/-- **THE TAIL ROWS OF STAGE 3's MATRIX, in the kernel.** For two points of the invariant set, the raw scaled
tail output at a tail index `(i, k, t)` differs by at most `q · dist`, provided the ROW INEQUALITY
`g_hi · P_{k+1} + A_{k+1} · γ + τ_hi · quadTermLip(A, D′)(i, k) ≤ q · wt_k` holds, where `P_{k+1}` is the
one-shift partner's Lipschitz constant (`wt_{k+1} + R_{k+1} rτ` for a tail partner — time-Lipschitz tails at a
moving flight time; `Z₀` for the window bottom `k+1 = 0`), `A` are amplitude bounds on the flight, `γ` the
Lipschitz constant of the renormalisation factor, and `D′_{k′} = wt_{k′}` on tail shells / the window Lipschitz
constants on window shells. Window-side constants (`γ`, `Z₀`, `Dwin`, the window amplitudes) are hypotheses
(the engine's (H-lip) data); the tail side is derived (`abs_decodeTail_sub_le`, the time-Lipschitz clause,
p1-style bilinear bound `GappedFrontRobust.abs_quadTerm_sub_quadTerm_le`).
[cite: Tao2016AveragedNS, §4 (4.8); cell vocabulary, harvest/h2-tao-ladder rung1/STAGE3-BANACH.md §2 ((r2), (r5), (o3), (o4))] -/
theorem tail_lipschitz_of_rows {ε₀ : ℝ} {α : Fin m → Fin m → Fin m → ℤ × ℤ × ℤ → ℝ}
    (cert : OneShiftWindowCert F ε₀ α) (hε : 0 < 1 + ε₀) (R A Dwin : ℤ → ℝ) {gHi γ Z0 q : ℝ}
    (hR0 : ∀ k, 0 ≤ R k) {u v : F.Space} (hu : F.AdmLip R u) (hv : F.AdmLip R v)
    (hA : ∀ w, F.Adm w → ∀ j k', ∀ s ∈ Icc 0 F.τhi, |F.fullFamily cert w j k' s| ≤ A k')
    (hg0 : ∀ w, F.Adm w → 0 ≤ gfac (slice (F.fullFamily cert w) (F.decodeTau w)) ∧
      gfac (slice (F.fullFamily cert w) (F.decodeTau w)) ≤ gHi)
    (hγ : |gfac (slice (F.fullFamily cert u) (F.decodeTau u)) -
      gfac (slice (F.fullFamily cert v) (F.decodeTau v))| ≤ γ * dist u v)
    (hZ0 : ∀ i, |F.fullFamily cert u i 0 (F.decodeTau u) - F.fullFamily cert v i 0 (F.decodeTau v)| ≤
      Z0 * dist u v)
    (hDwin : ∀ j k', F.InWindow k' → ∀ s ∈ Icc 0 F.τhi,
      |F.fullFamily cert u j k' s - F.fullFamily cert v j k' s| ≤ Dwin k' * dist u v)
    (hrow : ∀ i k, ¬ F.InWindow k →
      gHi * (if F.InWindow (k + 1) then Z0 else F.wt (k + 1) + R (k + 1) * F.rτ) + A (k + 1) * γ +
        F.τhi * quadTermLip ε₀ α A (fun k' => if F.InWindow k' then Dwin k' else F.wt k') i k ≤
        q * F.wt k)
    (p : F.TailIdx) (hk : ¬ F.InWindow p.2.1) :
    |F.rawTailScaled cert u p - F.rawTailScaled cert v p| ≤ q * dist u v := by
  obtain ⟨i, k, ⟨t, ht⟩⟩ := p
  simp only at hk
  set Su := F.fullFamily cert u with hSu
  set Sv := F.fullFamily cert v with hSv
  set gu := gfac (slice Su (F.decodeTau u))
  set gv := gfac (slice Sv (F.decodeTau v))
  set d := dist u v with hd
  have hd0 : 0 ≤ d := dist_nonneg
  have hwk := F.wt_pos k
  have hτu := F.decodeTau_mem hu.1
  have hτv := F.decodeTau_mem hv.1
  -- the difference, unscaled
  unfold rawTailScaled
  simp only
  rw [← sub_div, abs_div, abs_of_pos hwk, div_le_iff₀ hwk, F.tailRaw_eq cert hu.1, F.tailRaw_eq cert hv.1]
  -- (1) the one-shift partner term
  have hpartner : |gu * Su i (k + 1) (F.decodeTau u) - gv * Sv i (k + 1) (F.decodeTau v)| ≤
      (gHi * (if F.InWindow (k + 1) then Z0 else F.wt (k + 1) + R (k + 1) * F.rτ) + A (k + 1) * γ) * d := by
    have hid : gu * Su i (k + 1) (F.decodeTau u) - gv * Sv i (k + 1) (F.decodeTau v) =
        (gu - gv) * Su i (k + 1) (F.decodeTau u) +
          gv * (Su i (k + 1) (F.decodeTau u) - Sv i (k + 1) (F.decodeTau v)) := by ring
    rw [hid]
    have hAu := hA u hu.1 i (k + 1) _ hτu
    obtain ⟨hgv0, hgv1⟩ := hg0 v hv.1
    have hdiff : |Su i (k + 1) (F.decodeTau u) - Sv i (k + 1) (F.decodeTau v)| ≤
        (if F.InWindow (k + 1) then Z0 else F.wt (k + 1) + R (k + 1) * F.rτ) * d := by
      split_ifs with hk1
      · have hk0 : k + 1 = 0 := by
          unfold InWindow at hk hk1; omega
        rw [hk0]; exact hZ0 i
      · -- tail partner: through `τ_u` then along `v`'s time-Lipschitz clause
        have e1 : Su i (k + 1) = F.decodeTail u i (k + 1) := F.fullFamily_tail cert hu.1 i hk1
        have e2 : Sv i (k + 1) = F.decodeTail v i (k + 1) := F.fullFamily_tail cert hv.1 i hk1
        rw [e1, e2]
        have h1 := F.abs_decodeTail_sub_le u v i (k + 1) (F.decodeTau u)
        have h2 := hv.2 i (k + 1) hk1 (F.decodeTau v) hτv (F.decodeTau u) hτu
        have h3 := F.abs_decodeTau_sub_le u v
        calc |F.decodeTail u i (k + 1) (F.decodeTau u) - F.decodeTail v i (k + 1) (F.decodeTau v)|
            ≤ |F.decodeTail u i (k + 1) (F.decodeTau u) - F.decodeTail v i (k + 1) (F.decodeTau u)| +
              |F.decodeTail v i (k + 1) (F.decodeTau u) - F.decodeTail v i (k + 1) (F.decodeTau v)| :=
              abs_sub_le _ _ _
          _ ≤ F.wt (k + 1) * d + R (k + 1) * |F.decodeTau u - F.decodeTau v| := add_le_add h1 h2
          _ ≤ F.wt (k + 1) * d + R (k + 1) * (F.rτ * d) := by
              have := mul_le_mul_of_nonneg_left h3 (hR0 (k + 1)); linarith
          _ = (F.wt (k + 1) + R (k + 1) * F.rτ) * d := by ring
    have hcoef : 0 ≤ (if F.InWindow (k + 1) then Z0 else F.wt (k + 1) + R (k + 1) * F.rτ) * d :=
      (abs_nonneg _).trans hdiff
    calc |(gu - gv) * Su i (k + 1) (F.decodeTau u) + gv * (Su i (k + 1) (F.decodeTau u) - Sv i (k + 1) (F.decodeTau v))|
        ≤ |gu - gv| * |Su i (k + 1) (F.decodeTau u)| + |gv| * |Su i (k + 1) (F.decodeTau u) - Sv i (k + 1) (F.decodeTau v)| := by
          rw [← abs_mul, ← abs_mul]; exact abs_add_le _ _
      _ ≤ γ * d * A (k + 1) + gHi * ((if F.InWindow (k + 1) then Z0 else F.wt (k + 1) + R (k + 1) * F.rτ) * d) := by
          refine add_le_add (mul_le_mul hγ hAu (abs_nonneg _) (by nlinarith [(abs_nonneg _).trans hγ])) ?_
          rw [abs_of_nonneg hgv0]
          exact mul_le_mul hgv1 hdiff (abs_nonneg _) (hgv0.trans hgv1)
      _ = (gHi * (if F.InWindow (k + 1) then Z0 else F.wt (k + 1) + R (k + 1) * F.rτ) + A (k + 1) * γ) * d := by ring
  -- (2) the Picard term
  set D' : ℤ → ℝ := fun k' => if F.InWindow k' then Dwin k' else F.wt k'
  have hLq : ∀ s ∈ Icc 0 F.τhi, |quadTerm ε₀ α Su i k s - quadTerm ε₀ α Sv i k s| ≤
      quadTermLip ε₀ α A D' i k * d := by
    intro s hs
    have h := GappedFrontRobust.abs_quadTerm_sub_quadTerm_le ε₀ hε α Su Sv i k s
      (A := A) (D := fun k' => D' k' * d) (fun j k' => hA u hu.1 j k' s hs) (fun j k' => hA v hv.1 j k' s hs)
      (fun j k' => by
        show |Su j k' s - Sv j k' s| ≤ D' k' * d
        by_cases hk' : F.InWindow k'
        · simp only [D', if_pos hk']; exact hDwin j k' hk' s hs
        · simp only [D', if_neg hk']
          rw [hSu, hSv, F.fullFamily_tail cert hu.1 j hk', F.fullFamily_tail cert hv.1 j hk']
          exact F.abs_decodeTail_sub_le u v j k' s)
    rw [← quadTermLip_smul]
    exact h
  have hcu : ContinuousOn (fun x => quadTerm ε₀ α Su i k x) (Icc 0 F.τhi) :=
    continuousOn_quadTerm (fun j k' => F.continuousOn_fullFamily cert hu.1 j k') i k
  have hcv : ContinuousOn (fun x => quadTerm ε₀ α Sv i k x) (Icc 0 F.τhi) :=
    continuousOn_quadTerm (fun j k' => F.continuousOn_fullFamily cert hv.1 j k') i k
  have h0 : (0 : ℝ) ∈ Icc 0 F.τhi := left_mem_Icc.2 F.τhi_pos.le
  have hiu : IntervalIntegrable (fun x => quadTerm ε₀ α Su i k x) volume 0 t :=
    (hcu.mono (uIcc_subset_Icc h0 ht)).intervalIntegrable
  have hiv : IntervalIntegrable (fun x => quadTerm ε₀ α Sv i k x) volume 0 t :=
    (hcv.mono (uIcc_subset_Icc h0 ht)).intervalIntegrable
  have hpicard : |(∫ s in (0 : ℝ)..t, quadTerm ε₀ α Su i k s) - ∫ s in (0 : ℝ)..t, quadTerm ε₀ α Sv i k s| ≤
      F.τhi * quadTermLip ε₀ α A D' i k * d := by
    rw [← intervalIntegral.integral_sub hiu hiv]
    have hb : ∀ x ∈ Set.uIoc (0 : ℝ) t, ‖quadTerm ε₀ α Su i k x - quadTerm ε₀ α Sv i k x‖ ≤ quadTermLip ε₀ α A D' i k * d := by
      intro x hx
      rw [Real.norm_eq_abs]
      exact hLq x (uIcc_subset_Icc h0 ht (uIoc_subset_uIcc hx))
    have h := intervalIntegral.norm_integral_le_of_norm_le_const hb
    rw [Real.norm_eq_abs, sub_zero, abs_of_nonneg ht.1] at h
    have hL0 : 0 ≤ quadTermLip ε₀ α A D' i k * d := (abs_nonneg _).trans (hLq 0 h0)
    calc |∫ x in (0 : ℝ)..t, quadTerm ε₀ α Su i k x - quadTerm ε₀ α Sv i k x|
        ≤ quadTermLip ε₀ α A D' i k * d * t := h
      _ ≤ quadTermLip ε₀ α A D' i k * d * F.τhi := mul_le_mul_of_nonneg_left ht.2 hL0
      _ = F.τhi * quadTermLip ε₀ α A D' i k * d := by ring
  -- (3) sum and compare with the row inequality
  have hrow' := hrow i k hk
  have hsplit : gu * Su i (k + 1) (F.decodeTau u) + (∫ s in (0 : ℝ)..t, quadTerm ε₀ α Su i k s) -
      (gv * Sv i (k + 1) (F.decodeTau v) + ∫ s in (0 : ℝ)..t, quadTerm ε₀ α Sv i k s) =
      (gu * Su i (k + 1) (F.decodeTau u) - gv * Sv i (k + 1) (F.decodeTau v)) +
        ((∫ s in (0 : ℝ)..t, quadTerm ε₀ α Su i k s) - ∫ s in (0 : ℝ)..t, quadTerm ε₀ α Sv i k s) := by ring
  rw [hsplit]
  refine (abs_add_le _ _).trans ?_
  calc _ ≤ (gHi * (if F.InWindow (k + 1) then Z0 else F.wt (k + 1) + R (k + 1) * F.rτ) + A (k + 1) * γ) * d +
        F.τhi * quadTermLip ε₀ α A D' i k * d := add_le_add hpartner hpicard
    _ = (gHi * (if F.InWindow (k + 1) then Z0 else F.wt (k + 1) + R (k + 1) * F.rτ) + A (k + 1) * γ +
        F.τhi * quadTermLip ε₀ α A D' i k) * d := by ring
    _ ≤ (q * F.wt k) * d := mul_le_mul_of_nonneg_right hrow' hd0
    _ = q * dist u v * F.wt k := by rw [hd]; ring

***

[EXERCISE PROMPT] Look above for the line holding "have hcu : ContinuousOn", then set down exactly that line and every line after it up to and including the line holding "(hcu.mono (uIcc_subset_Icc h0", with nothing else.

[RESULT FOR THIS EXERCISE]
  have hcu : ContinuousOn (fun x => quadTerm ε₀ α Su i k x) (Icc 0 F.τhi) :=
    continuousOn_quadTerm (fun j k' => F.continuousOn_fullFamily cert hu.1 j k') i k
  have hcv : ContinuousOn (fun x => quadTerm ε₀ α Sv i k x) (Icc 0 F.τhi) :=
    continuousOn_quadTerm (fun j k' => F.continuousOn_fullFamily cert hv.1 j k') i k
  have h0 : (0 : ℝ) ∈ Icc 0 F.τhi := left_mem_Icc.2 F.τhi_pos.le
  have hiu : IntervalIntegrable (fun x => quadTerm ε₀ α Su i k x) volume 0 t :=
    (hcu.mono (uIcc_subset_Icc h0 ht)).intervalIntegrable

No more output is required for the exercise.